PROBLEM DESCRIPTION
Please tally the lines below that contain the word "exotic" and reply with the total alone.

RECORD EXTRACTS

*** Block opens ***

/-- **`KZKernelConjecture ↔ LogPrimitiveNL ∧ LogKernelConjecture`.** [folklore] -/
theorem kzKernelConjecture_iff_and :
    KZKernelConjecture ↔ LogPrimitiveNL ∧ LogKernelConjecture :=
  ⟨fun hk => ⟨logPrimitiveNL_of_kzKernelConjecture hk, of_kzKernelConjecture hk⟩,
    fun h => kzKernelConjecture_of_logPrimitiveNL h.1 h.2⟩

/-- The summit statement is the kernel conjecture (tree: `kzKernelConjecture_iff_isRational`, whose
right-hand side is the summit's body verbatim). [folklore] -/
theorem summit_iff_kzKernelConjecture : KontsevichZagierPeriods ↔ KZKernelConjecture :=
  kzKernelConjecture_iff_isRational.symm

/-- **`KontsevichZagierPeriods ↔ LogPrimitiveNL ∧ LogKernelConjecture`**: the route
LiouvilleUnfolding is an EQUIVALENCE, not merely a sufficient decomposition; each crux is a
consequence of the summit. [folklore] -/
theorem summit_iff_logPrimitiveNL_and :
    KontsevichZagierPeriods ↔ LogPrimitiveNL ∧ LogKernelConjecture :=
  summit_iff_kzKernelConjecture.trans kzKernelConjecture_iff_and

/-- The summit implies the crux. [folklore] -/
theorem logKernelConjecture_of_summit (h : KontsevichZagierPeriods) : LogKernelConjecture :=
  (summit_iff_logPrimitiveNL_and.1 h).2

/-- The summit implies the sibling crux 2836. [folklore] -/
theorem logPrimitiveNL_of_summit (h : KontsevichZagierPeriods) : LogPrimitiveNL :=
  (summit_iff_logPrimitiveNL_and.1 h).1

/-- **Contrapositive — what a kill costs**: `¬ LogKernelConjecture → ¬ KontsevichZagierPeriods`.
[folklore] -/
theorem not_summit_of_not_logKernelConjecture (h : ¬ LogKernelConjecture) :
    ¬ KontsevichZagierPeriods := fun hs => h (logKernelConjecture_of_summit hs)

/-! ## §4 What a kill must be: an exotic additive invariant of the five-rule calculus -/

/-- **`¬ LogKernelConjecture` iff an exotic invariant exists**: an additive map
`φ : KZ.FormalRep →+ A` which kills the four moves and every logarithmic instance but not some
combination of value `0`.  (`→`: `A := FormalRep ⧸ logClosure`, `φ := mk`; `←`: `ker φ` is a
member of the family.)  This is the precise shape of any refutation; by §3 it would disprove
Conjecture 1 of [Kontsevich–Zagier 2001, §1.2] for this calculus. [folklore] -/
theorem not_logKernelConjecture_iff_invariant :
    ¬ LogKernelConjecture ↔
      ∃ (A : Type) (_ : AddCommGroup A) (φ : KZ.FormalRep →+ A),
        KZ.relations ≤ φ.ker ∧ logNLInstances ⊆ (φ.ker : Set KZ.FormalRep) ∧
        ∃ c : KZ.FormalRep, KZ.eval c = 0 ∧ φ c ≠ 0 := by
  rw [logKernelConjecture_iff_ker_le]
  constructor
  · intro h
    obtain ⟨c, hc, hcn⟩ : ∃ c, c ∈ KZ.eval.ker ∧ c ∉ logClosure := by
      by_contra hno
      exact h fun c hc => by_contra fun hcn => hno ⟨c, hc, hcn⟩
    refine ⟨KZ.FormalRep ⧸ logClosure, inferInstance, QuotientAddGroup.mk' logClosure, ?_, ?_,
      c, hc, ?_⟩
    · intro d hd
      rw [AddMonoidHom.mem_ker, QuotientAddGroup.mk'_apply, QuotientAddGroup.eq_zero_iff]
      exact relations_le_logClosure hd
    · intro d hd
      rw [SetLike.mem_coe, AddMonoidHom.mem_ker, QuotientAddGroup.mk'_apply,
        QuotientAddGroup.eq_zero_iff]
      exact logNLInstances_subset_logClosure hd
    · rwa [Ne, QuotientAddGroup.mk'_apply, QuotientAddGroup.eq_zero_iff]
  · rintro ⟨A, _, φ, hrel, hinst, c, hc, hφ⟩ h
    have hle : logClosure ≤ φ.ker := logClosure_le hrel ((closedUnderLogNL_iff_subset _).2 hinst)
    exact hφ ((AddMonoidHom.mem_ker).1 (hle (h ((AddMonoidHom.mem_ker).2 hc))))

*** Block closes ***

SOLUTION
2